**Instructions to follow:** Gather every line of the entries that includes the word "hcontN".

**Dataset content:**
--------

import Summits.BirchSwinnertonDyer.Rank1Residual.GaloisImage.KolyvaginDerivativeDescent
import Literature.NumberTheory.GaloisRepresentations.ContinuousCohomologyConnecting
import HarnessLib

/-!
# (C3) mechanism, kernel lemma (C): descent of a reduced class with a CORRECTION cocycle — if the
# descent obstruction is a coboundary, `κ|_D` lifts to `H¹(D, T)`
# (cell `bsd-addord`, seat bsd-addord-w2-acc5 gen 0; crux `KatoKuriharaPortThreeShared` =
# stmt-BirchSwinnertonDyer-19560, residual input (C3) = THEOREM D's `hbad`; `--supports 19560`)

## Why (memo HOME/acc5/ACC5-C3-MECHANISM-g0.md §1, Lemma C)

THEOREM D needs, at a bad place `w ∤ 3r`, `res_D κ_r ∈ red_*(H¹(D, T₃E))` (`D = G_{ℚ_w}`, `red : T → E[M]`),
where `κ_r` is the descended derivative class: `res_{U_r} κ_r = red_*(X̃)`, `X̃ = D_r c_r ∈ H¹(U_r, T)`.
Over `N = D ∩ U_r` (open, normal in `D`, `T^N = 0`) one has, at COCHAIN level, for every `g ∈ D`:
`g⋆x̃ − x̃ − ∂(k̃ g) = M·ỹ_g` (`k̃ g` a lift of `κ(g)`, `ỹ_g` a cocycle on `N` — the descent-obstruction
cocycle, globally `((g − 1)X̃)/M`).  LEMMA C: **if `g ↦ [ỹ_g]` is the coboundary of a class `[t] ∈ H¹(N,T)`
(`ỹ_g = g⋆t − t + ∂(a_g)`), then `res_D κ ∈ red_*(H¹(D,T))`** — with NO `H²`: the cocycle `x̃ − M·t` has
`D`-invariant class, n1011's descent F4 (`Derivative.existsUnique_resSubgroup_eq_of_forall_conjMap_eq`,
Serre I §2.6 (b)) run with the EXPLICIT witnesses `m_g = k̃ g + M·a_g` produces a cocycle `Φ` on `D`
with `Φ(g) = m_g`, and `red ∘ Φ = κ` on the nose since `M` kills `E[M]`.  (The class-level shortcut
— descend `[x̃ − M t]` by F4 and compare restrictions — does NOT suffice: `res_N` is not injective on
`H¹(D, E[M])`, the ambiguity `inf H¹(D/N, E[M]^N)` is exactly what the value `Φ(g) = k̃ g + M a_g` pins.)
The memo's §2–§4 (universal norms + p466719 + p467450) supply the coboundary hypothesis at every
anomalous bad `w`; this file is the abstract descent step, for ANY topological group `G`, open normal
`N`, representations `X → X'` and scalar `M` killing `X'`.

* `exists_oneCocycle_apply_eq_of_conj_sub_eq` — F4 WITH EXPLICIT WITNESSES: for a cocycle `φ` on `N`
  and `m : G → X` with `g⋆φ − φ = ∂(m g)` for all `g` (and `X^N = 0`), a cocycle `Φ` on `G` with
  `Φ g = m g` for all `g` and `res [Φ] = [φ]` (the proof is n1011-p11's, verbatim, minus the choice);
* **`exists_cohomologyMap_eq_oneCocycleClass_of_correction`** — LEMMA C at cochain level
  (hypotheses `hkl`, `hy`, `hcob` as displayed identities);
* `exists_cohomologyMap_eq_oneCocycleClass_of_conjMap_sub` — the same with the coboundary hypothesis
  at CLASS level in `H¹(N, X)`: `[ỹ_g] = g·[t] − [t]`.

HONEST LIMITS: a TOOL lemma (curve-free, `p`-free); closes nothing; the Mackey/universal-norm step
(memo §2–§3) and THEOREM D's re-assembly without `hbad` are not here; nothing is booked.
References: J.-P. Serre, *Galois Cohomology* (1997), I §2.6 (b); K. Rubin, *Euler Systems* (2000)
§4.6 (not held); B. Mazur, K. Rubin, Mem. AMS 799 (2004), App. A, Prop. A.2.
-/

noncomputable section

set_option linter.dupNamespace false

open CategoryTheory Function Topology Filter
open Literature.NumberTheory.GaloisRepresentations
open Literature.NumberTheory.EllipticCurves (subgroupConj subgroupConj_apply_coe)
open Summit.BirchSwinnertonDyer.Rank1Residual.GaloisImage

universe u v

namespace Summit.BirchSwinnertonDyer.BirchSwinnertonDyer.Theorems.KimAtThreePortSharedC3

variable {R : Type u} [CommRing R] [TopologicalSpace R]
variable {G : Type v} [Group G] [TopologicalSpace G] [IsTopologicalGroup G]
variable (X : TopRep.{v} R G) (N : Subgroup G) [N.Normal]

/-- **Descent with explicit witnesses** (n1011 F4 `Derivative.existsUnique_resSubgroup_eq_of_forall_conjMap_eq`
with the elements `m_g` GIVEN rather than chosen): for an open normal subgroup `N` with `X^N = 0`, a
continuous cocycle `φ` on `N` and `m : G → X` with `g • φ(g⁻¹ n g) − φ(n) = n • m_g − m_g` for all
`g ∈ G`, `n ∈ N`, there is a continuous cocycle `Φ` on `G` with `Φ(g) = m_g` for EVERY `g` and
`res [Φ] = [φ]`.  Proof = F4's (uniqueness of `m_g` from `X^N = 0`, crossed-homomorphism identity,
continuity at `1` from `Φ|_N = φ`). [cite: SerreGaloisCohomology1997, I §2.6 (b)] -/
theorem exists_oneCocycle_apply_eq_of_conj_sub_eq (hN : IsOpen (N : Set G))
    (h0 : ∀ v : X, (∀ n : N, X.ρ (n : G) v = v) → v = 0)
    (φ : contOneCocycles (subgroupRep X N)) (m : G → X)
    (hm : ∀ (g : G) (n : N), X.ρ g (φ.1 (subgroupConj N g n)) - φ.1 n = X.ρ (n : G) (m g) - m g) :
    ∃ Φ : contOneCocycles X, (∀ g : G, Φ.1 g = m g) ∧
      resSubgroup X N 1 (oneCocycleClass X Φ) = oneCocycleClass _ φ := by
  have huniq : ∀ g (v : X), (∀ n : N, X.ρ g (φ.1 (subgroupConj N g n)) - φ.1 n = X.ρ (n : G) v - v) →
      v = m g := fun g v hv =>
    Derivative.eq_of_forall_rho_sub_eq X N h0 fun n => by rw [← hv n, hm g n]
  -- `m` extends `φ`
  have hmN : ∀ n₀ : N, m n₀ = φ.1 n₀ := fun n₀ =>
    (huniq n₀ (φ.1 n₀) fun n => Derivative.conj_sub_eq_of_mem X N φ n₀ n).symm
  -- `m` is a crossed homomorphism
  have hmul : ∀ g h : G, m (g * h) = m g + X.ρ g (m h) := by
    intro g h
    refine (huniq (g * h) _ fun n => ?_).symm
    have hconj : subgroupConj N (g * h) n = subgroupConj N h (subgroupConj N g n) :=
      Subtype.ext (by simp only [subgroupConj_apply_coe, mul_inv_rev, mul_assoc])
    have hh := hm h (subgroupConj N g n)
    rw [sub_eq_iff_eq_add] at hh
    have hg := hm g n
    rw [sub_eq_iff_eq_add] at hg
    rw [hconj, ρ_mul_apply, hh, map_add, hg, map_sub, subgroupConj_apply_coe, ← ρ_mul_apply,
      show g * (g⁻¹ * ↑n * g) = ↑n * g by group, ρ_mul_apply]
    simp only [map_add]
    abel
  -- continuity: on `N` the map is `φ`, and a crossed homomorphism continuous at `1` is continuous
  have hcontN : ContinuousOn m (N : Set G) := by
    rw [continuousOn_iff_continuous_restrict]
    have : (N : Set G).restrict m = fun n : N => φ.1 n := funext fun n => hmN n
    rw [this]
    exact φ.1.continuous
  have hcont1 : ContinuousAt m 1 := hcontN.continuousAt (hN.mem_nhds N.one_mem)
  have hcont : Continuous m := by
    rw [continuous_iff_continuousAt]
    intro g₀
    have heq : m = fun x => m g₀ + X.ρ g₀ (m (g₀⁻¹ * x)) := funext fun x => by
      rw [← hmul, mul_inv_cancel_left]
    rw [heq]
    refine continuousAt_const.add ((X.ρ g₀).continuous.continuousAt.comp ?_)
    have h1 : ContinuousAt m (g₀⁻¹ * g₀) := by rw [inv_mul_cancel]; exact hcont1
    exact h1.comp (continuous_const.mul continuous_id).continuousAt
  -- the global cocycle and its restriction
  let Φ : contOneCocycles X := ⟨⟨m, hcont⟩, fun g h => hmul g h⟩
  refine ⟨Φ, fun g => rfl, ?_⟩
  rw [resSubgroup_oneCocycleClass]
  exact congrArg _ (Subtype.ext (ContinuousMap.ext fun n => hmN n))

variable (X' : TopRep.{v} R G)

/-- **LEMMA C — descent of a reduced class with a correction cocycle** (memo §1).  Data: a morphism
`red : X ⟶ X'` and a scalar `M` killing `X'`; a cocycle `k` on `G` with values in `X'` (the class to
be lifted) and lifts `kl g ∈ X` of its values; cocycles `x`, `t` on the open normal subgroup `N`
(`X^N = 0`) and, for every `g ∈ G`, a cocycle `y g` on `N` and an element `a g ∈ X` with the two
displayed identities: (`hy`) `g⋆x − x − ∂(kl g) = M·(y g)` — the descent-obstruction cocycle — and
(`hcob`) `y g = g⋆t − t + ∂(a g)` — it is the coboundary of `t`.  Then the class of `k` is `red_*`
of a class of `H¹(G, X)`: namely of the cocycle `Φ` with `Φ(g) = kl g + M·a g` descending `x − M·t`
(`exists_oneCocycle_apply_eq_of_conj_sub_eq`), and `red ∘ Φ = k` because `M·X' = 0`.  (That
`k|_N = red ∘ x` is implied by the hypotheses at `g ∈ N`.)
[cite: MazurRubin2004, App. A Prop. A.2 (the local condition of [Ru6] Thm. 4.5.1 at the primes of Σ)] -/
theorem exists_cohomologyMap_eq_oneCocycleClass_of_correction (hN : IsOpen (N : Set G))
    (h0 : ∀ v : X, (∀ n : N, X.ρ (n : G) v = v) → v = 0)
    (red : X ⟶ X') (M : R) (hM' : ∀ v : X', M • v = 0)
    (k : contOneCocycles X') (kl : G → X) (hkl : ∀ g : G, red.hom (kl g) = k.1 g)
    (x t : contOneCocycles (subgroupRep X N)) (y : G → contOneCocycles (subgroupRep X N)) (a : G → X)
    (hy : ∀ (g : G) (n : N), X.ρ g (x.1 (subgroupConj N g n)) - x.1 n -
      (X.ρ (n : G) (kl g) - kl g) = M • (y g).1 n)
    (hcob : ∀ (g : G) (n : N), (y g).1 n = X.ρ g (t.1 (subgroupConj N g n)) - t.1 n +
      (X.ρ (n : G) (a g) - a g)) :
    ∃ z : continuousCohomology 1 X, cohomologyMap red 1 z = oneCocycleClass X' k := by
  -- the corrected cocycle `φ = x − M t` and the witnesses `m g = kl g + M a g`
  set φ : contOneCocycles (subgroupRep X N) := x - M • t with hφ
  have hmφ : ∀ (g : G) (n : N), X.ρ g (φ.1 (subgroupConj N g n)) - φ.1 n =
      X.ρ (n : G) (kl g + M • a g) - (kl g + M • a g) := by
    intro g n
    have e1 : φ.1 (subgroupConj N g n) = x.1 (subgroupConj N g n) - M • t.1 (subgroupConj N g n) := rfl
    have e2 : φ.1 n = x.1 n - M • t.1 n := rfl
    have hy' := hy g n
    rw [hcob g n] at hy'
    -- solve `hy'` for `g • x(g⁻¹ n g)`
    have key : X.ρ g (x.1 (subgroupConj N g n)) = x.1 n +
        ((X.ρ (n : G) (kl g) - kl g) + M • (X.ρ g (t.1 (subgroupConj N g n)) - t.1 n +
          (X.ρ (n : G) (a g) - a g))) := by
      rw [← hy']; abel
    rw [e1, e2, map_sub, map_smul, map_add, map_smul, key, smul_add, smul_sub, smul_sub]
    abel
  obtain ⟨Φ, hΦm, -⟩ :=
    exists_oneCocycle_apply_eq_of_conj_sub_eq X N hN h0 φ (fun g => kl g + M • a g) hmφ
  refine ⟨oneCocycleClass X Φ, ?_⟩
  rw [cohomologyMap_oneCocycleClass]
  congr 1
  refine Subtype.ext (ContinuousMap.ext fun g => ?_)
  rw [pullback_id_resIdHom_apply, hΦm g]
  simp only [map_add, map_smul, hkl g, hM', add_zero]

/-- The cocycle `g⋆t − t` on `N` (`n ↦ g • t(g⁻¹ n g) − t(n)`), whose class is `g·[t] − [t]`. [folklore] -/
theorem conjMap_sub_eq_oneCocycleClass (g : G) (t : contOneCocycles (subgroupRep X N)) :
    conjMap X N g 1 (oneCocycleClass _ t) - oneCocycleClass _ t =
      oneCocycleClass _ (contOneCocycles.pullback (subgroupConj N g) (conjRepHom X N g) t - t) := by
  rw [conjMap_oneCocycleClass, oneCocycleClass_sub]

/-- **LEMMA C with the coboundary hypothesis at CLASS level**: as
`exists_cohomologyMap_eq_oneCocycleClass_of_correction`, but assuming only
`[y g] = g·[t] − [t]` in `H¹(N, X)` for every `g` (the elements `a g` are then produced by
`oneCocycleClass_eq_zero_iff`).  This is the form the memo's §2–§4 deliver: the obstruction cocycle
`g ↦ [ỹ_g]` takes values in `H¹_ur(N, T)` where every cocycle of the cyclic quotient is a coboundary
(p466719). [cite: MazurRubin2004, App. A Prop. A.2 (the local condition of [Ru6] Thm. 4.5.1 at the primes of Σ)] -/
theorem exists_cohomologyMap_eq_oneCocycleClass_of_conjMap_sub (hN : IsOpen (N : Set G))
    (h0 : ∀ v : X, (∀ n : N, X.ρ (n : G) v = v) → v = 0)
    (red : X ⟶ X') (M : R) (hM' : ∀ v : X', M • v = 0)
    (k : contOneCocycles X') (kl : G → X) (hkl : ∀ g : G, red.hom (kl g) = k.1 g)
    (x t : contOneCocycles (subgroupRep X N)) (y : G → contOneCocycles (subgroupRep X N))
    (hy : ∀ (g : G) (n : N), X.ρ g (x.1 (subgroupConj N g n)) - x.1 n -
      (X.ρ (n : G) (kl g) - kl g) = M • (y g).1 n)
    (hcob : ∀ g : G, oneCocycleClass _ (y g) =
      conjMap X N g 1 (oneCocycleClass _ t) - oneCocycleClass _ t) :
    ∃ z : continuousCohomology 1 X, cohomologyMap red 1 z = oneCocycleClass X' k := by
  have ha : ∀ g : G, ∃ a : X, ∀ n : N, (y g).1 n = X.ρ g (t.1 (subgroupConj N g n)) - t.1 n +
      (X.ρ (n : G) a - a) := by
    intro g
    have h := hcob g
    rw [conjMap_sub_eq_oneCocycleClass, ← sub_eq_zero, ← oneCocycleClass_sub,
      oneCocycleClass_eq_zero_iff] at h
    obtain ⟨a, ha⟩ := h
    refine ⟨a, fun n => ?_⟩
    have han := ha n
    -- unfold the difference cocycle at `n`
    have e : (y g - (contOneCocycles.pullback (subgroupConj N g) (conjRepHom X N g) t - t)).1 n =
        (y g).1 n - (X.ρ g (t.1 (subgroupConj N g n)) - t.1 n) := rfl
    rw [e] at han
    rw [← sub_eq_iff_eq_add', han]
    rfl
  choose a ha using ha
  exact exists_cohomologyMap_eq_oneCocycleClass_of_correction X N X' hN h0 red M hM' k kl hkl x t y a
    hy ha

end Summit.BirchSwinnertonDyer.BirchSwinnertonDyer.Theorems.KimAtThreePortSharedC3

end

--------

**Reply to the task:**
  have hcontN : ContinuousOn m (N : Set G) := by
  have hcont1 : ContinuousAt m 1 := hcontN.continuousAt (hN.mem_nhds N.one_mem)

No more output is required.